Make lemonade out of conspiracy lemons?
Vaccines save lives. I know, controversial, right?
If you’re like most adults in the Seattle metro area, you already know this and are doing your part to help end the pandemic by getting vaccinated. Heck, barring a fire chief or two, even famously antivax Vashon Island quickly took advantage of the COVID-19 vaccine.
However, holdouts remain steadfast, and their intransigence continues to put us all at risk.
As the Times’ FYI Guy Gene Balk recently pointed out, about 200,000 people in King, Pierce and Snohomish Counties are still dragging their feet on vaccines more than a year after they first became available. Out of that group, more than 50% say they will definitely not be vaccinated.
At this point, this is not about a lack of information or direct experience.
Early in the pandemic, as health officials were scrambling to keep people safe and advocating for shutdowns, few of us knew someone who had COVID, let alone anyone who had died. Now, we are lucky if we or a loved one hasn’t been touched by the disease.
The wildly contagious omicron variant has made breakthrough cases among the vaccinated common, but vaccines are still the best line of defense.
Unvaccinated 12- to 34-year-olds are five times more likely to be hospitalized with COVID, while unvaccinated 35- to 64-year-olds are eight times more likely, according to the Washington State Department of Health. If you’re 65 or older, you are 13 times more likely to die from COVID if you’re unvaccinated.
Now, if you like those odds, first let me thank you for keeping the Washington state lottery system afloat. But secondly, let me implore you to reconsider.
This is not about personal cost; this is about a choice that has consequences to public health and which can interfere with care. Amid the rise in COVID cases, Washington hospitals are again suspending non-urgent procedures and surgeries, which can feel like a slap in the face for someone whose “non-urgent” needs are postponed over the irresponsibility of others.
So far, mandates have been a mixed bag. While Gov. Jay Inslee sensibly ordered state workers to be vaccinated, federal mandates seem to be a bust. The U.S. Supreme Court recently ruled against the Biden administration’s efforts to require large private employers to enforce a vaccine-or-test policy.
To paraphrase Burt Bacharach, it’s now clear that wishin’ and a-hopin’ and thinkin’ and a-prayin’ won’t get shots into people’s arms. So, what can be done?
A potential idea emerged recently from the conspiracy hinterlands, after rumors circulated that Washington was building “internment camps” for the unvaccinated. Thanks to social media, fringe candidates and some conservative pundits, a routine item on the state Board of Health agenda dealing with language changes referring to HIV went from innocuous to dystopian. Protests and death threats followed.
This plays to the fact that some on the right are always eager to point out when fascism is on the other foot.

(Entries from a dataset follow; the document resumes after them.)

import Summits.Ventures.DiscreteObjects.Hadamard.Order167CentralizerFree668

/-!
# H(668): the centraliser of an element of pair order 334 (Ito line) has index ≤ 2 over `⟨g⟩` (kernel)

Framing: lottery ticket; floor = certified bounds/negative ranges.

Cell pub-namedobj (venture DiscreteObjects), target (H), hadamard gen 21.  Let `g = (π, κ, d, e)` be a signed automorphism of a
Hadamard matrix of order `668` whose permutation pair has order `334` (the Ito / negacyclic line, gen 19).  Then `σ := g²` has pair
order `167`, every automorphism commuting with `g` commutes with `σ`, and gen 21's index bound for `C(σ)` (`|C(σ) : ±⟨σ⟩| ≤ 4`,
`hadamard668_order167_centralizer_index_le_four`) gives, since `g ∉ ⟨σ⟩`:
**`hadamard668_order334_centralizer_index_le_two`** — among any THREE signed automorphisms commuting with `g` (pair level) two are
congruent modulo `⟨g⟩`: `(π_j, κ_j) = (π_i π^c, κ_i κ^c)`.  So `|C(g) : ±⟨g⟩| ≤ 2` (paper reading; the Williamson case attains `2`,
the centraliser pair group being `C₂ × C₃₃₄`).  [Pigeonhole on the five elements `τ₁, τ₂, τ₃, τ₁g, τ₂g` of `C(σ)`; the coincidences
`τ_i ≡ τ_i g (mod ⟨σ⟩)` are impossible because `g` has even order `334` while they would force `g^{odd} = 1`.]  STRUCTURE of a
hypothetical object; H(668) untouched; HITS 0/4.  Ours; no `sorry`, no definitions, default heartbeats.
-/

namespace Summit.Ventures.DiscreteObjects.Hadamard

open Finset BigOperators Matrix

open Literature.Combinatorics.Designs.GoethalsSeidel (IsHadamardMatrix)

variable {ι : Type*} [Fintype ι] [DecidableEq ι]

section main
variable {H : Matrix ι ι ℤ}

/-- **Index ≤ 2 for the centraliser of an element of pair order 334.** -/
theorem hadamard668_order334_centralizer_index_le_two (hH : IsHadamardMatrix H) (hι : Fintype.card ι = 668)
    {π κ : Equiv.Perm ι} {d e : ι → ℤ} (haut : IsSignedAut H π κ d e)
    (hord : orderOf ((π, κ) : Equiv.Perm ι × Equiv.Perm ι) = 334)
    (πs κs : Fin 3 → Equiv.Perm ι) (ds es : Fin 3 → ι → ℤ) (hs : ∀ i, IsSignedAut H (πs i) (κs i) (ds i) (es i))
    (hcs : ∀ i, Commute (πs i) π) (hcs' : ∀ i, Commute (κs i) κ) :
    ∃ i j : Fin 3, i ≠ j ∧ ∃ c : ℕ, πs j = πs i * π ^ c ∧ κs j = κs i * κ ^ c := by
  obtain ⟨h334π, h334κ, h2⟩ := pow_data_of_orderOf hord (a := 2) (by norm_num) (by norm_num)
  -- σ = g²
  have hσπ : (π ^ 2) ^ 167 = 1 := by rw [← pow_mul]; exact h334π
  have hσκ : (κ ^ 2) ^ 167 = 1 := by rw [← pow_mul]; exact h334κ
  have hautσ := isSignedAut_pow haut 2
  -- useful: from (π,κ)^a = (π,κ)^b deduce a ≡ b mod 334
  have hmod : ∀ a b : ℕ, π ^ a = π ^ b → κ ^ a = κ ^ b → a % 334 = b % 334 := by
    intro a b ha hb
    have h : ((π, κ) : Equiv.Perm ι × Equiv.Perm ι) ^ a = ((π, κ) : Equiv.Perm ι × Equiv.Perm ι) ^ b := by
      rw [Prod.pow_mk, Prod.pow_mk, ha, hb]
    rw [pow_eq_pow_iff_modEq, hord] at h
    exact h
  -- the five elements
  set π5 : Fin 5 → Equiv.Perm ι := fun k => if k.val = 0 then πs 0 else if k.val = 1 then πs 1 else if k.val = 2 then πs 2
    else if k.val = 3 then πs 0 * π else πs 1 * π with hπ5
  set κ5 : Fin 5 → Equiv.Perm ι := fun k => if k.val = 0 then κs 0 else if k.val = 1 then κs 1 else if k.val = 2 then κs 2
    else if k.val = 3 then κs 0 * κ else κs 1 * κ with hκ5
  set d5 : Fin 5 → ι → ℤ := fun k => if k.val = 0 then ds 0 else if k.val = 1 then ds 1 else if k.val = 2 then ds 2
    else if k.val = 3 then (fun x => ds 0 (π x) * d x) else (fun x => ds 1 (π x) * d x) with hd5
  set e5 : Fin 5 → ι → ℤ := fun k => if k.val = 0 then es 0 else if k.val = 1 then es 1 else if k.val = 2 then es 2
    else if k.val = 3 then (fun y => es 0 (κ y) * e y) else (fun y => es 1 (κ y) * e y) with he5
  have hs5 : ∀ i, IsSignedAut H (π5 i) (κ5 i) (d5 i) (e5 i) := by
    intro i
    fin_cases i <;> norm_num [hπ5, hκ5, hd5, he5]
    · exact hs 0
    · exact hs 1
    · exact hs 2
    · exact isSignedAut_mul (hs 0) haut
    · exact isSignedAut_mul (hs 1) haut
  have hc5 : ∀ i, Commute (π5 i) (π ^ 2) := by
    intro i
    fin_cases i <;> norm_num [hπ5]
    · exact (hcs 0).pow_right 2
    · exact (hcs 1).pow_right 2
    · exact (hcs 2).pow_right 2
    · exact ((hcs 0).mul_left (Commute.refl π)).pow_right 2
    · exact ((hcs 1).mul_left (Commute.refl π)).pow_right 2
  have hc5' : ∀ i, Commute (κ5 i) (κ ^ 2) := by
    intro i
    fin_cases i <;> norm_num [hκ5]
    · exact (hcs' 0).pow_right 2
    · exact (hcs' 1).pow_right 2
    · exact (hcs' 2).pow_right 2
    · exact ((hcs' 0).mul_left (Commute.refl κ)).pow_right 2
    · exact ((hcs' 1).mul_left (Commute.refl κ)).pow_right 2
  obtain ⟨i, j, hij, c, hcπ, hcκ⟩ :=
    hadamard668_order167_centralizer_index_le_four hH hι hautσ hσπ hσκ h2 π5 κ5 d5 e5 hs5 hc5 hc5'
  rw [← pow_mul] at hcπ hcκ
  -- algebraic helpers
  have hpow334 : ∀ n : ℕ, π ^ (n + 334) = π ^ n ∧ κ ^ (n + 334) = κ ^ n := fun n => by
    rw [pow_add, pow_add, h334π, h334κ, mul_one, mul_one]; exact ⟨rfl, rfl⟩
  -- X π = Y π^n ⇒ X = Y π^(n+333)
  have hA : ∀ {X Y : Equiv.Perm ι} {n : ℕ}, X * π = Y * π ^ n → X = Y * π ^ (n + 333) := by
    intro X Y n h
    have h1 : X * π * π ^ 333 = Y * π ^ n * π ^ 333 := by rw [h]
    rw [mul_assoc, ← pow_succ', mul_assoc, ← pow_add, show (333 : ℕ) + 1 = 334 by norm_num, h334π, mul_one] at h1
    exact h1
  have hA' : ∀ {X Y : Equiv.Perm ι} {n : ℕ}, X * κ = Y * κ ^ n → X = Y * κ ^ (n + 333) := by
    intro X Y n h
    have h1 : X * κ * κ ^ 333 = Y * κ ^ n * κ ^ 333 := by rw [h]
    rw [mul_assoc, ← pow_succ', mul_assoc, ← pow_add, show (333 : ℕ) + 1 = 334 by norm_num, h334κ, mul_one] at h1
    exact h1
  -- X π = Y π π^n ⇒ X = Y π^n
  have hC : ∀ {X Y : Equiv.Perm ι} {n : ℕ}, X * π = Y * π * π ^ n → X = Y * π ^ n := by
    intro X Y n h
    rw [mul_assoc, ← pow_succ', pow_succ, ← mul_assoc] at h
    exact mul_right_cancel h
  have hC' : ∀ {X Y : Equiv.Perm ι} {n : ℕ}, X * κ = Y * κ * κ ^ n → X = Y * κ ^ n := by
    intro X Y n h
    rw [mul_assoc, ← pow_succ', pow_succ, ← mul_assoc] at h
    exact mul_right_cancel h
  -- X = Y π π^n ⇒ X = Y π^(n+1)
  have hB : ∀ {X Y : Equiv.Perm ι} {n : ℕ}, X = Y * π * π ^ n → X = Y * π ^ (n + 1) := by
    intro X Y n h
    rw [h, mul_assoc, ← pow_succ']
  have hB' : ∀ {X Y : Equiv.Perm ι} {n : ℕ}, X = Y * κ * κ ^ n → X = Y * κ ^ (n + 1) := by
    intro X Y n h
    rw [h, mul_assoc, ← pow_succ']
  -- the contradiction cases: τ ≡ τ g (mod ⟨σ⟩)
  have hno : ∀ {X : Equiv.Perm ι} {Y : Equiv.Perm ι} {n : ℕ}, X * π = X * π ^ n → Y * κ = Y * κ ^ n → n % 2 = 0 → False := by
    intro X Y n h1 h2 hn
    have e1 : π ^ 1 = π ^ n := by rw [pow_one]; exact mul_left_cancel h1
    have e2 : κ ^ 1 = κ ^ n := by rw [pow_one]; exact mul_left_cancel h2
    have := hmod 1 n e1 e2
    omega
  have hno' : ∀ {X : Equiv.Perm ι} {Y : Equiv.Perm ι} {n : ℕ}, X = X * π * π ^ n → Y = Y * κ * κ ^ n → n % 2 = 0 → False := by
    intro X Y n h1 h2 hn
    have e1 : π ^ 0 = π ^ (n + 1) := by
      rw [pow_zero, pow_succ']
      rw [mul_assoc] at h1
      exact mul_left_cancel (a := X) (by rw [mul_one]; exact h1)
    have e2 : κ ^ 0 = κ ^ (n + 1) := by
      rw [pow_zero, pow_succ']
      rw [mul_assoc] at h2
      exact mul_left_cancel (a := Y) (by rw [mul_one]; exact h2)
    have := hmod 0 (n + 1) e1 e2
    omega
  -- case analysis on (i, j)
  fin_cases i <;> fin_cases j <;> norm_num [hπ5, hκ5] at hcπ hcκ hij
  all_goals first
    | exact absurd rfl hij
    | exact ⟨0, 1, by decide, 2 * c, hcπ, hcκ⟩
    | exact ⟨0, 2, by decide, 2 * c, hcπ, hcκ⟩
    | exact ⟨1, 0, by decide, 2 * c, hcπ, hcκ⟩
    | exact ⟨1, 2, by decide, 2 * c, hcπ, hcκ⟩
    | exact ⟨2, 0, by decide, 2 * c, hcπ, hcκ⟩
    | exact ⟨2, 1, by decide, 2 * c, hcπ, hcκ⟩
    | exact (hno hcπ hcκ (by omega)).elim
    | exact absurd (hmod 1 (2 * c) (by rw [pow_one]; exact hcπ) (by rw [pow_one]; exact hcκ)) (by omega)
    | exact ⟨1, 0, by decide, 2 * c, hC hcπ, hC' hcκ⟩
    | exact ⟨0, 1, by decide, 2 * c, hC hcπ, hC' hcκ⟩
    | exact (hno' hcπ hcκ (by omega)).elim
    | exact ⟨0, 1, by decide, 2 * c + 333, hA hcπ, hA' hcκ⟩
    | exact ⟨1, 0, by decide, 2 * c + 333, hA hcπ, hA' hcκ⟩
    | exact ⟨2, 0, by decide, 2 * c + 333, hA hcπ, hA' hcκ⟩
    | exact ⟨2, 1, by decide, 2 * c + 333, hA hcπ, hA' hcκ⟩
    | exact ⟨0, 1, by decide, 2 * c + 1, hB hcπ, hB' hcκ⟩
    | exact ⟨0, 2, by decide, 2 * c + 1, hB hcπ, hB' hcκ⟩
    | exact ⟨1, 0, by decide, 2 * c + 1, hB hcπ, hB' hcκ⟩
    | exact ⟨1, 2, by decide, 2 * c + 1, hB hcπ, hB' hcκ⟩

end main

end Summit.Ventures.DiscreteObjects.Hadamard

Witness U.S. Sen. Ted Cruz, R-Texas, and his hand-rubbing glee at “WA Government” banning dancing at private New Year’s Eve parties. Cruz ended up deleting a tweet about “power-drunk blue-state dems” when he found out “WA” stood for Western Australia. Oh, well.
Still, under that mindset, it’s only a hop and a skip from banning dancing — or, say, making it a crime to lie about election results — to rounding up the unvaxxed citizenry.
That’s great — and maybe it’s the pandemic getting to me or heat stroke from the scorched earth approach to discourse — but could there be a way to make lemonade out of these conspiracy lemons?
Think of it: No one gets detained, but you sell it as a select group of like-minded individuals given free (public) transportation to a designated area repurposed for a self-sustaining collective. Call it the Vashon Island Freedom Farm, give away “Where’s the VIFF?” T-shirts, and you’re halfway there.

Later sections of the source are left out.